Governança Corporativa

Por Ailton Fernando de Souza

 

INTRODUÇÃO

Em um ambiente cada vez mais competitivo entre as entidades do Terceiro Setor para a obtenção das doações de recursos financeiros, as iniciativas, atitudes, gestos e demonstrações que comprovam transparência, pode ser o diferencial para a gestão eficaz.

Sem margem de dúvidas, a adoção de práticas de sustentabilidade, responsabilidade e correta aplicação dos recursos, aliados ao planejamento estratégico traduzem-se, quase sempre, em resultados positivos para a entidade.

A disseminação da Governança Corporativa tende a ser um diferencial de extrema importância nos tempos atuais, sendo uma ferramenta incorporada à alta gestão ou controladoria empresarial.

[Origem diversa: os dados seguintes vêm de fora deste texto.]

import Mathlib
import Summits.Ventures.PercRepro2.V2SP
import Summits.Ventures.PercRepro2.Tail2DCount
import Summits.Ventures.PercRepro2.Tail2DThreePoint
import Summits.Ventures.PercRepro2.Tail2DThreePointComm
import Summits.Ventures.PercRepro2.Tail2DFlowTwo
import Summits.Ventures.PercRepro2.Tail2DTransport

/-!
# The transport step on the first WIDE cube: `(P(e²) ∧ P(e⁴))` in parallel (seat mine-b, cell pub-perc-repro2)

`wb = P(e²) ∧ P(e⁴)` (a bundle of two and a bundle of four free edges in series) has max-flow `2` and flow
counts `(11, 28, 11, 6, 6, 2)` at `(2,0), (1,1), (0,2), (1,0), (0,1), (0,0)`.  It VIOLATES the level minor
of the flow-two step (`n₁₀ n₀₁ = 36 < n₁₁ n₀₀ = 56`) — the first of the wide series–parallel laws — but
satisfies the transport hypotheses of `Tail2DTransport.lean` (all checked by `decide` on the 64
configurations).  Hence every pattern of the M♮ class stays in the class under parallel composition with
`wb` (`MTailPat.par_wb`), e.g. the 12-edge network `wb ∗ wb` (max-flow 4) has an M♮-concave counting
tail (`mtail_wb_par_wb`).
-/

namespace Summit.Ventures.PercRepro2.Tail2D

open V2Closure

/-- the network `P(e²) ∧ P(e⁴)`: a bundle of two and a bundle of four free edges in series -/
def wb : V2Closure.SP := .ser (.par .free .free) (.par (.par (.par .free .free) .free) .free)

/-- `wb` has max-flow `≤ 2` -/
theorem wb_flowLeTwo : FlowLeTwo wb := by
  unfold FlowLeTwo wb
  rintro ⟨⟨a1, a2⟩, b⟩
  cases a1 <;> cases a2 <;> simp [SP.rLab, SP.bLab, V2Closure.serR, V2Closure.serB, V2Closure.parR, V2Closure.parB] <;> omega

/-- the flow counts of `wb`: `n₀₀ = 2, n₁₀ = n₀₁ = 6, n₂₀ = n₀₂ = 11, n₁₁ = 28` -/
theorem wb_counts : flowCount wb 0 0 = 2 ∧ flowCount wb 1 0 = 6 ∧ flowCount wb 0 1 = 6 ∧
    flowCount wb 2 0 = 11 ∧ flowCount wb 1 1 = 28 ∧ flowCount wb 0 2 = 11 := by
  unfold flowCount wb; decide

/-- `wb` violates the level minor of the flow-two step: `n₁₀ n₀₁ = 36 < 56 = n₁₁ n₀₀` -/
theorem wb_not_levelMinor : ¬ flowCount wb 0 0 * flowCount wb 1 1 ≤ flowCount wb 1 0 * flowCount wb 0 1 := by
  rw [wb_counts.1, wb_counts.2.1, wb_counts.2.2.1, wb_counts.2.2.2.2.1]; norm_num

/-- `wb` attains the flows `(2,0)`, `(1,1)` and `(0,2)` -/
theorem wb_top : (∃ y : wb.Conf, wb.rLab y = 2 ∧ wb.bLab y = 0) ∧ (∃ y : wb.Conf, wb.rLab y = 1 ∧ wb.bLab y = 1)
    ∧ (∃ y : wb.Conf, wb.rLab y = 0 ∧ wb.bLab y = 2) :=
  ⟨⟨((false, false), (((false, false), false), false)), by decide⟩,
    ⟨((false, true), (((false, true), false), false)), by decide⟩,
    ⟨((true, true), (((true, true), true), true)), by decide⟩⟩

/-- parallel composition with `wb` keeps the M♮ class (either side) -/
theorem MTailPat.par_wb {s : V2Closure.SP} {L : ℤ} (hs : MTailPat s L) :
    MTailPat (.par s wb) (L + 2) ∧ MTailPat (.par wb s) (L + 2) := by
  obtain ⟨c00, c10, c01, c20, c11, c02⟩ := wb_counts
  refine MTailPat.par_flow2' hs wb wb_flowLeTwo wb_top.1 wb_top.2.1 wb_top.2.2 ?_ ?_ ?_ ?_ ?_ ?_ ?_ ?_ ?_ <;>
    simp only [c00, c10, c01, c20, c11, c02] <;> norm_num

/-- `wb` itself is in the class (it is `Good`: series of two bundle-parallel terms) -/
theorem mtail_wb : MTailPat wb 2 := by
  have e1 : Good (.par .free .free) (1 + 1) :=
    Good.par .free Good.free flowLeOne_free ⟨false, by decide⟩ ⟨true, by decide⟩
  have e2 : Good (.par (.par .free .free) .free) (1 + 1 + 1) :=
    Good.par .free e1 flowLeOne_free ⟨false, by decide⟩ ⟨true, by decide⟩
  have e3 : Good (.par (.par (.par .free .free) .free) .free) (1 + 1 + 1 + 1) :=
    Good.par .free e2 flowLeOne_free ⟨false, by decide⟩ ⟨true, by decide⟩
  have h : Good wb (min (1 + 1) (1 + 1 + 1 + 1)) := Good.ser e1 e3
  simpa using MTailPat.of_good h

/-- **the cube of `(P(e²) ∧ P(e⁴)) ∗ (P(e²) ∧ P(e⁴))`** (12 free edges, max-flow 4) has an M♮-concave
counting tail of level 4 -/
theorem mtail_wb_par_wb : IsMTail (cnt (.par wb wb)) 4 := by
  have := (MTailPat.par_wb mtail_wb).1
  simpa [MTailPat] using this

end Summit.Ventures.PercRepro2.Tail2D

A perpetuação desse tipo de ferramenta têm se intensificado especialmente com a necessidade de proteção aos recursos financeiros investidos e garantia de melhor captação.

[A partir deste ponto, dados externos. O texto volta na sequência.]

/-!
# Crux `ManinDatumSupercuspidalCMInert` (stmt-BirchSwinnertonDyer-20111, BED r605), stub `stub_S7` — CURRENCY lemmas for the torsion core:
# `p ∤ s` multipliers from valuations, and the algebraic integrality of `7ᵃ N/(X(w) − X(t))` for a prime-to-`7` torsion point `w`
# and a `7`-division point `t` of `y² = x³ − x` (width seat `bsd-wall-cm-bed-w2` g10; theorems only; `--supports 20111`, helper)

Route `BiquadraticEisensteinDescent` (cell `pub/bsd-wall`). Service file for the S7 chain `stub_S7 ⟸ T₇ ⟸ Core₇` (tree:
`…CMInertStubS7OfTorsionIntegral`, `…TorsionCoreBezoutFree`) and the resolvent lane of width seat bsd-wall-cm-bed-w4 g10
(`…TameResolvent`, `…SevenDivisionEisenstein`, `…FormalChord`), which produce VALUATION bounds «`v(z) ≤ …` for every valuation `v` of `ℂ`
with `v 7 < 1`», while Core₇ is stated in the currency «`∃ s, 7 ∤ s, s·z ∈ ℤ̄`». This file supplies the conversion:

* §1 `exists_not_dvd_isIntegral_div` — for a prime `p`, an algebraic integer `a` and `u ∈ ℤ` with `p ∤ u`: some `s ∈ ℕ` with `p ∤ s` makes
  `s/(u + p·a)` an algebraic integer (bed-w1 g7's `…QuarticTorsionCoordinates.exists_not_three_dvd_isIntegral_div` with `3 ↦ p`).
* §2 ★ `isIntegral_of_forall_valuation` — **valuations to integrality**: if `pᵃ·z ∈ ℤ̄` and `v(z) ≤ 1` for EVERY valuation `v` of `ℂ` with
  `v p < 1`, then `z ∈ ℤ̄` (`z` lies in every valuation subring of `ℂ`: those with `v p < 1` by hypothesis, the others contain `1/p`;
  Zariski–Samuel, tree `Resolution.isIntegral_of_forall_valuationSubring`). Hence `exists_not_dvd_mul_isIntegral_of_forall_valuation`:
  `pᵃ·N·z ∈ ℤ̄`, `p ∤ N`, `v(z) ≤ 1` at all `v ∣ p` ⇒ `N·z ∈ ℤ̄`.
* §3 `mul_notMem_of_coprime` — `w ∉ Λ`, `M′w ∈ Λ`, `(M′, 7) = 1` ⇒ `7w ∉ Λ`; `aeval_ΨSq_seven_ne_zero` — then `ΨSq₇(X(w)) ≠ 0`
  (`X = ℘/ϖ₀²`; roots of `ΨSq₇` are the `7`-division values, tree `PeriodPair.eval_ΨSq_weierstrassP_eq_zero_iff`).
* §4 ★ `exists_isIntegral_pow_mul_div_sub` — for such `w` and a `7`-division point `t`: `∃ a N, 7 ∤ N ∧ 7ᵃ·N/(X(w) − X(t)) ∈ ℤ̄`. Proof:
  `ΨSq₇ = ψ₇²`, `ψ₇ = 7G − 1` (bed-w4 g10 `preΨ'_seven_lemniscate`) so `M′⁹⁶ΨSq₇(X(w)) = M′⁹⁶ + 7·(…)` and §1 gives `s₁/(M′⁹⁶ΨSq₇(X(w))) ∈ ℤ̄`;
  and `c^d·ΨSq₇(X(w)) = c^d·(ΨSq₇(X(w)) − ΨSq₇(X(t))) = c·(X(w) − X(t))·Q` with `Q ∈ ℤ̄`, `c = 49M′²` (division `a − b ∣ P(a) − P(b)` in the
  ring of algebraic integers for the scaled polynomial `(ΨSq₇).scaleRoots c`, whose arguments `cX(w)`, `cX(t)` are integral by
  `torsion_coord_isIntegral`).

HONEST FRAMING: bookkeeping; nothing here proves Core₇/T₇, the stub, the crux, Manin's conjecture or BSD. No definition, no named fact,
no `sorry`; axioms standard.
-/

noncomputable section

open scoped Classical
open Complex PeriodPair Polynomial
open Literature.NumberTheory.EllipticCurves Literature.NumberTheory.EllipticCurves.GaussianLattice

namespace Summit.BirchSwinnertonDyer.BirchSwinnertonDyer.Theorems.BiquadraticEisensteinDescentManinDatumSupercuspidalCMInertSevenDivisionCurrency

open Summit.BirchSwinnertonDyer.BirchSwinnertonDyer.Theorems.BiquadraticEisensteinDescentManinDatumSupercuspidalCMInertFormalChord
  (val_le_one_of_isIntegral)
open Summit.BirchSwinnertonDyer.BirchSwinnertonDyer.Theorems.BiquadraticEisensteinDescentManinDatumSupercuspidalCMInertSevenDivisionEisenstein
  (preΨ'_seven_lemniscate ΨSq_seven_lemniscate)
open Summit.BirchSwinnertonDyer.BirchSwinnertonDyer.Theorems.InertBadSignedBranchesInertBadAtThreeQuarticTorsionCoordinates
  (torsion_coord_isIntegral)

/-! ## §1 The currency lemma at a prime `p` -/

/-- **Currency lemma at a prime `p`.** For an algebraic integer `a ∈ ℂ` and `u ∈ ℤ` with `p ∤ u` there is `s ∈ ℕ` with `p ∤ s` such that
`s / (u + p·a)` is an algebraic integer (`g(Y) = p^d f((Y − u)/p)`, `f = minpoly_ℤ a`, has root `δ = u + pa` and `g(0) ≡ (−u)^d (mod p)`;
`s = |g(0)|`, `s/δ = ∓ g.divX(δ)`). Verbatim bed-w1 g7's `exists_not_three_dvd_isIntegral_div` with `3 ↦ p`. [folklore] -/
theorem exists_not_dvd_isIntegral_div {p : ℕ} (hp : p.Prime) {a : ℂ} (ha : IsIntegral ℤ a) {u : ℤ} (hu : ¬ (p : ℤ) ∣ u) :
    ∃ s : ℕ, ¬ p ∣ s ∧ IsIntegral ℤ ((s : ℂ) / ((u : ℂ) + p * a)) := by
  have hpZ : Prime (p : ℤ) := Nat.prime_iff_prime_int.mp hp
  set δ : ℂ := (u : ℂ) + p * a with hδdef
  set f : ℤ[X] := minpoly ℤ a with hf
  have hfm : f.Monic := minpoly.monic ha
  set p₁ : ℤ[X] := f.scaleRoots p with hp₁
  have hp₁m : p₁.Monic := (monic_scaleRoots_iff (p : ℤ)).mpr hfm
  have hp₁root : aeval ((p : ℂ) * a) p₁ = 0 := by
    have h := scaleRoots_aeval_eq_zero (A := ℂ) (r := (p : ℤ)) (minpoly.aeval ℤ a)
    simpa using h
  set g : ℤ[X] := p₁.comp (X - C (u : ℤ)) with hg
  have hgroot : aeval δ g = 0 := by
    rw [hg, aeval_comp]
    have hlin : aeval δ (X - C u : ℤ[X]) = (p : ℂ) * a := by
      simp [hδdef]
    rw [hlin]
    exact hp₁root
  have hg0 : g.coeff 0 = p₁.eval (-u) := by
    rw [coeff_zero_eq_eval_zero, hg, eval_comp]
    simp
  set d := f.natDegree with hd
  have hdeg : p₁.natDegree = d := natDegree_scaleRoots f (p : ℤ)
  have heval : p₁.eval (-u) = (∑ i ∈ Finset.range d, f.coeff i * (p : ℤ) ^ (d - i) * (-u) ^ i) + (-u) ^ d := by
    rw [eval_eq_sum_range, hdeg, Finset.sum_range_succ]
    congr 1
    · refine Finset.sum_congr rfl fun i _ ↦ ?_
      rw [hp₁, coeff_scaleRoots]
    · rw [hp₁, coeff_scaleRoots, ← hd, Nat.sub_self, pow_zero, mul_one]
      rw [show f.coeff d = 1 from hfm.coeff_natDegree, one_mul]
  have hpdvd : (p : ℤ) ∣ ∑ i ∈ Finset.range d, f.coeff i * (p : ℤ) ^ (d - i) * (-u) ^ i := by
    refine Finset.dvd_sum fun i hi ↦ ?_
    have hi' : d - i ≠ 0 := Nat.sub_ne_zero_of_lt (Finset.mem_range.mp hi)
    exact dvd_mul_of_dvd_left (dvd_mul_of_dvd_right (dvd_pow_self (p : ℤ) hi') _) _
  have hg0_not : ¬ (p : ℤ) ∣ g.coeff 0 := by
    rw [hg0, heval]
    intro h
    have h' : (p : ℤ) ∣ (-u) ^ d := by simpa using dvd_sub h hpdvd
    exact hu ((dvd_neg).mp (hpZ.dvd_of_dvd_pow h'))
  have hδint : IsIntegral ℤ δ := by
    have h1 : IsIntegral ℤ ((u : ℂ)) := by
      simpa using isIntegral_algebraMap (R := ℤ) (A := ℂ) (x := u)
    have h3 : IsIntegral ℤ (((p : ℤ) : ℂ)) := by
      simpa using isIntegral_algebraMap (R := ℤ) (A := ℂ) (x := (p : ℤ))
    have h2 : IsIntegral ℤ ((p : ℂ) * a) := by simpa using h3.mul ha
    exact h1.add h2
  have hdivX : IsIntegral ℤ (aeval δ g.divX) := by
    have hδmem : δ ∈ integralClosure ℤ ℂ := hδint
    have hmem : aeval δ g.divX ∈ integralClosure ℤ ℂ :=
      Algebra.adjoin_le (Set.singleton_subset_iff.mpr hδmem) (aeval_mem_adjoin_singleton ℤ δ)
    exact hmem
  have hkey : IsIntegral ℤ (((g.coeff 0 : ℤ) : ℂ) / δ) := by
    by_cases hδ0 : δ = 0
    · rw [hδ0, div_zero]; exact isIntegral_zero
    · have hsplit : aeval δ g = δ * aeval δ g.divX + (g.coeff 0 : ℂ) := by
        conv_lhs => rw [← X_mul_divX_add g]
        simp [map_add, map_mul, aeval_X]
      rw [hgroot] at hsplit
      have : ((g.coeff 0 : ℤ) : ℂ) / δ = -aeval δ g.divX := by
        rw [div_eq_iff hδ0]; linear_combination -hsplit
      rw [this]
      exact hdivX.neg
  refine ⟨(g.coeff 0).natAbs, fun h ↦ hg0_not (Int.ofNat_dvd_left.mpr h), ?_⟩
  rcases Int.natAbs_eq (g.coeff 0) with h | h
  · have hz : (((g.coeff 0).natAbs : ℕ) : ℤ) = g.coeff 0 := by omega
    have : (((g.coeff 0).natAbs : ℕ) : ℂ) = ((g.coeff 0 : ℤ) : ℂ) := by
      rw [← Int.cast_natCast, hz]
    rw [this]; exact hkey
  · have hz : (((g.coeff 0).natAbs : ℕ) : ℤ) = -g.coeff 0 := by omega
    have : (((g.coeff 0).natAbs : ℕ) : ℂ) = -((g.coeff 0 : ℤ) : ℂ) := by
      rw [← Int.cast_natCast, hz, Int.cast_neg]
    rw [this, neg_div]; exact hkey.neg

/-! ## §2 From valuation bounds at `p` to integrality -/

/-- ★ **Valuations to integrality.** Let `p` be a prime, `z ∈ ℂ` with `pᵃ·z` an algebraic integer, and suppose `v(z) ≤ 1` for EVERY
valuation `v` of `ℂ` with `v p < 1`. Then `z` is an algebraic integer: `z` lies in every valuation subring `W` of `ℂ` — if `v_W(p) < 1` by
hypothesis, otherwise `p` is a unit of `W` and `z = (pᵃz)·p⁻ᵃ ∈ W` — and the intersection of all valuation subrings is the integral
closure of `ℤ` (Zariski–Samuel; tree `Resolution.isIntegral_of_forall_valuationSubring`). [cite: ZariskiSamuel1960, Vol. II, Ch. VI §4, Thm. 6] -/
theorem isIntegral_of_forall_valuation {p : ℕ} (hp : p.Prime) {z : ℂ} {a : ℕ} (hint : IsIntegral ℤ ((p : ℂ) ^ a * z))
    (hval : ∀ (Γ₀ : Type) [LinearOrderedCommGroupWithZero Γ₀] (v : Valuation ℂ Γ₀), v p < 1 → v z ≤ 1) :
    IsIntegral ℤ z := by
  refine Literature.AlgebraicGeometry.Resolution.isIntegral_of_forall_valuationSubring (T := ℤ) (L := ℂ)
    fun W _ ↦ ?_
  have hp0 : (p : ℂ) ≠ 0 := Nat.cast_ne_zero.mpr hp.ne_zero
  by_cases h7 : W.valuation (p : ℂ) < 1
  · exact (W.valuation_le_one_iff z).mp (hval _ W.valuation h7)
  · -- `p` is a unit of `W`
    have hp1 : W.valuation (p : ℂ) = 1 := by
      have hle : W.valuation (p : ℂ) ≤ 1 := by
        have h := val_le_one_of_isIntegral W.valuation
          (by simpa using isIntegral_algebraMap (R := ℤ) (A := ℂ) (x := (p : ℤ)) : IsIntegral ℤ ((p : ℂ)))
        exact h
      exact le_antisymm hle (not_lt.mp h7)
    have hpa : W.valuation ((p : ℂ) ^ a)⁻¹ = 1 := by
      rw [map_inv₀, map_pow, hp1, one_pow, inv_one]
    have hz : z = ((p : ℂ) ^ a * z) * ((p : ℂ) ^ a)⁻¹ := by
      field_simp
    rw [← W.valuation_le_one_iff, hz, map_mul, hpa, mul_one]
    exact val_le_one_of_isIntegral W.valuation hint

Escândalos recentes envolvendo à má gestão de grandes corporações, especialmente, evidenciaram a necessidade da criação de mecanismos que fossem capazes de inibir ou de comprovar de forma mais rápida e eficiente tais desvios de condutas.

A ambição e a inteligência do ser humano favorece a criatividade individual e descontrolada, para o enriquecimento de uns em detrimento de outros, muitas vezes utilizando de estratégias não previstas, ou ainda do poder delegado para fins específicos que são utilizados para outros, diversos daqueles que lhe foram outorgados.

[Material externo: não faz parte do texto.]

import Literature.MathematicalPhysics.QuantumLattice.HubbardNNNHoppingWindowCertificate
import Literature.MathematicalPhysics.QuantumLattice.HubbardWindowCertificateD4
import HarnessLib

/-!
# Window certificates for the `t–t'` Hubbard model with POINT-GROUP (`D₄`) reductions

Family `hubbard` (topic `MathematicalPhysics/QuantumLattice`). The `D₄` companion of
`HubbardNNNHoppingWindowCertificate` (symmetry family: lattice translations `τ_v`) for the published
`t–t'` Hubbard model `H = -t Σ_{⟨xy⟩σ} c†c - t' Σ_{⟨⟨xy⟩⟩σ} c†c + U Σ n↑n↓` (Xu et al. (2024) eq. (1),
LeBlanc et al. (2015) eq. (1)), exactly as `HubbardWindowCertificateD4` is the `D₄` companion of
`HubbardWindowCertificate` at `t' = 0`. Han's two-dimensional bootstrap identifies a monomial with
its images under the translations AND the point group of the square lattice (arXiv:2006.06002 §3,
`F[U⁻¹ O U] = F[O]`, `U ∈ {T_(1,0), T_(0,1), Π, R}`); so do the reduce-mode certificates of the
bundle papers/HubbardSuperconductivity/hubbard-ladder/ (`hypotheses.reduce.point_group`, kept at
`t' ≠ 0` because the `t–t'` Hamiltonian of `ℤ²` is `D₄`-invariant about every site: the diagonal bond
set `{x, x + e₁ ± e₂}` is stable under the rotation by `π/2` and the axis reflection).

Content (everything PROVED; no definitions):
* `torusDiagGraph_adj_d4Site_iff`, `fermionTorusDiagGraph_adj_d4SitePerm` — `D₄` acts by automorphisms
  of the DIAGONAL bond graph of `(ℤ/Lℤ)²`;
* `relabel_d4Perm_hubbardTorusTT'`, `fockD4_commute_hubbardTorusTT'`, `d4Affine_mul_hubbardTorusTT'` —
  the `D₄` / affine-`D₄` Fock unitaries commute with `hubbardTorusTT' L t t' U`;
* `groundEnergy_hubbardTorusTT'_div_ge_of_window_certificate_d4` — the window theorem with affine
  `D₄` identifications `Γ(incl)(Γ(d4Emb γₗ wₗ) Yₗ) − Γ(incl) Yₗ` (translations: `γₗ = 1`), with
  EXACTLY the hypothesis list of `groundEnergyAt_div_ge_of_window_certificate_d4` except that the
  interaction is `hubbardTTPrimeFermionInteraction t t' U` and the nearest-neighbour closure
  `hclosed` is replaced by the king-move thickening `h8 : thicken Λ 1 ⊆ Λ'` (range of the diagonal
  bond, as in the `t–t'` translation theorem);
* `energyDensityTT'_ge_of_window_certificate_d4` — its thermodynamic-limit corollary
  `c − Σₖ ‖aₖ‖ ≤ energyDensityTT' t t' U n`.

Proof = the `t–t'` translation proof (`HubbardNNNHoppingWindowCertificate`) with the symmetry family
of `HubbardWindowCertificateD4` (`fermionEmbed_toTorusEmb_d4_sub`, `d4Affine_*`), the state
invariance being supplied by `d4Affine_mul_hubbardTorusTT'`.

## References
* X. Han, *Quantum many-body bootstrap*, arXiv:2006.06002 (2020), §2 eq. (2), §3 (symmetries
  `T_(1,0), T_(0,1), Π, R` of the square lattice). [cite: Han2020Bootstrap, §3]
* H. Xu et al., Science 384 (2024) eadh7691, eq. (1) (the `t–t'` Hubbard model). [cite: XuEtAl2024, eq. (1)]
* D. J. Scalapino, Phys. Rep. 250 (1995) 329, §2 (square-lattice point group `C₄ᵥ ≅ D₄`).
  [cite: Scalapino1995, §2]
* O. Bratteli, D. W. Robinson, *Operator Algebras and Quantum Statistical Mechanics II*, 2nd ed.,
  §5.2.2, Thm. 5.2.5 (Bogoliubov automorphisms of one-particle bijections). [cite: BratteliRobinsonII1997, §5.2.2]
-/

noncomputable section

namespace Literature.MathematicalPhysics.QuantumLattice

open Matrix Finset HubbardWave0 Literature.Probability.LatticeModels
open Literature.MathematicalPhysics.QuantumManyBody.StateRelaxation
open scoped ComplexOrder BigOperators

/-! ### `D₄` acts by automorphisms of the diagonal bond graph -/

section PointGroup

variable {L : ℕ}

/-- `rot (e₁ + e₂) = -(e₁ - e₂)` on `(ℤ/Lℤ)²`. [folklore] -/
private theorem rotSite_torusDiagJump_zero : rotSite (torusDiagJump L 0) = -torusDiagJump L 1 := by
  funext i; fin_cases i <;> simp [rotSite, torusDiagJump]

/-- `rot (e₁ - e₂) = e₁ + e₂`. [folklore] -/
private theorem rotSite_torusDiagJump_one : rotSite (torusDiagJump L 1) = torusDiagJump L 0 := by
  funext i; fin_cases i <;> simp [rotSite, torusDiagJump]

/-- `refl (e₁ + e₂) = e₁ - e₂`. [folklore] -/
private theorem reflSite_torusDiagJump_zero : reflSite (torusDiagJump L 0) = torusDiagJump L 1 := by
  funext i; fin_cases i <;> simp [reflSite, torusDiagJump]

/-- `refl (e₁ - e₂) = e₁ + e₂`. [folklore] -/
private theorem reflSite_torusDiagJump_one : reflSite (torusDiagJump L 1) = torusDiagJump L 0 := by
  funext i; fin_cases i <;> simp [reflSite, torusDiagJump]

/-- The rotation by `π/2` preserves diagonal adjacency on `(ℤ/Lℤ)²` (the diagonal step set
`{±(e₁+e₂), ±(e₁-e₂)}` is rotation-stable). [cite: Scalapino1995, §2] -/
theorem torusDiagGraph_adj_rotSite {x y : TorusSite 2 L} (h : (torusDiagGraph L).Adj x y) :
    (torusDiagGraph L).Adj (rotSite x) (rotSite y) := by
  rw [torusDiagGraph_adj_iff] at h ⊢
  obtain ⟨hne, h⟩ := h
  refine ⟨fun h' => hne (rotSite_injective h'), ?_⟩
  simp only [Fin.exists_fin_two] at h ⊢
  rcases h with (rfl | rfl) | (rfl | rfl)
  · exact Or.inr (Or.inr (by rw [rotSite_add, rotSite_torusDiagJump_zero, neg_add_cancel_right]))
  · exact Or.inl (Or.inl (by rw [rotSite_add, rotSite_torusDiagJump_one]))
  · exact Or.inl (Or.inr (by rw [rotSite_add, rotSite_torusDiagJump_zero, neg_add_cancel_right]))
  · exact Or.inr (Or.inl (by rw [rotSite_add, rotSite_torusDiagJump_one]))

/-- The axis reflection preserves diagonal adjacency on `(ℤ/Lℤ)²`. [cite: Scalapino1995, §2] -/
theorem torusDiagGraph_adj_reflSite {x y : TorusSite 2 L} (h : (torusDiagGraph L).Adj x y) :
    (torusDiagGraph L).Adj (reflSite x) (reflSite y) := by
  rw [torusDiagGraph_adj_iff] at h ⊢
  obtain ⟨hne, h⟩ := h
  refine ⟨fun h' => hne (reflSite_injective h'), ?_⟩
  simp only [Fin.exists_fin_two] at h ⊢
  rcases h with (rfl | rfl) | (rfl | rfl)
  · exact Or.inl (Or.inr (by rw [reflSite_add, reflSite_torusDiagJump_zero]))
  · exact Or.inl (Or.inl (by rw [reflSite_add, reflSite_torusDiagJump_one]))
  · exact Or.inr (Or.inr (by rw [reflSite_add, reflSite_torusDiagJump_zero]))
  · exact Or.inr (Or.inl (by rw [reflSite_add, reflSite_torusDiagJump_one]))

/-- Every element of `D₄` preserves diagonal adjacency on the torus. [cite: Scalapino1995, §2] -/
theorem torusDiagGraph_adj_d4Site (γ : DihedralGroup 4) {x y : TorusSite 2 L}
    (h : (torusDiagGraph L).Adj x y) : (torusDiagGraph L).Adj (d4Site γ x) (d4Site γ y) := by
  have hrot : ∀ n : ℕ, ∀ {x y : TorusSite 2 L}, (torusDiagGraph L).Adj x y →
      (torusDiagGraph L).Adj (rotSite^[n] x) (rotSite^[n] y) := by
    intro n
    induction n with
    | zero => intro x y h; exact h
    | succ n ih =>
      intro x y h
      rw [Function.iterate_succ_apply', Function.iterate_succ_apply']
      exact torusDiagGraph_adj_rotSite (ih h)
  cases γ with
  | r i => exact hrot i.val h
  | sr i => exact torusDiagGraph_adj_reflSite (hrot i.val h)

/-- **`D₄` acts by graph automorphisms of the diagonal bond graph of `(ℤ/Lℤ)²`** (the `t'` bonds
`{x, x + e₁ ± e₂}` of the `t–t'` model). [cite: Scalapino1995, §2] -/
theorem torusDiagGraph_adj_d4Site_iff (γ : DihedralGroup 4) (x y : TorusSite 2 L) :
    (torusDiagGraph L).Adj (d4Site γ x) (d4Site γ y) ↔ (torusDiagGraph L).Adj x y := by
  refine ⟨fun h => ?_, torusDiagGraph_adj_d4Site γ⟩
  have h' := torusDiagGraph_adj_d4Site γ⁻¹ h
  rwa [d4Site_inv_apply, d4Site_inv_apply] at h'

É possível, também, que os erros e equívocos ocorram com muito mais frequência em ambientes empresariais mais “liberais”, ou seja, nas organizações que não contam com um código de conduta, sem políticas claras de condutas profissionais, com a média e alta gestão extremamente autônoma, com pouco ou nenhum procedimento de controle interno.

Tais práticas denotam e indícios transmitem insegurança, pois não dão as garantias tão necessárias aos stakeholders ou interessados em geral, tais como os  acionistas, sócios, investidores, agentes credores como bancos, fornecedores,  clientes, a própria concorrência e o Governo.

 

AS ENTIDADES DO TERCEIRO SETOR E A GOVERNANÇA CORPORATIVA

As entidades do Terceiro Setor sobrevivem necessariamente do voluntariado, doações, eventos, subsídios, parcerias, patrocínios das empresas, incentivos públicos, donativos das igrejas e de pessoas físicas.

O retorno esperado dos investimentos à entidades do terceiro setor, na maioria das vezes, é algo difícil de mensurar, tornando problemática a futura prestação de contas para os interessados. Como afirmou Drucker (2006, pósfacio):

{...}As instituições sem fins lucrativos são agentes de mudança humana. Seu produto é um paciente curado, uma criança que aprende, um jovem que se transforma em um adulto com respeito próprio; isto é, toda uma vida transformada. As próprias instituições “sem fins lucrativos” sabem que necessitam ser administradas, exatamente porque não têm “lucro” convencional. Elas sabem que necessitam disso para que possam se concentrar em sua missão{...}. (Drucker, 2006, posfácio).

Fatores tais como a escassez de recursos financeiros, a incerteza quanto à correta utilização dos recursos arrecadados, a repercussão negativa de casos de fraudes e utilização indevida de recursos por algumas das entidades do Terceiro Setor, etc. fazem surgir nas atividades das entidades dos Terceiro Setor a implantação mecanismos de controle e diligências cada vez mais sofisticados, antes admitidas nos primeiros e segundos setores.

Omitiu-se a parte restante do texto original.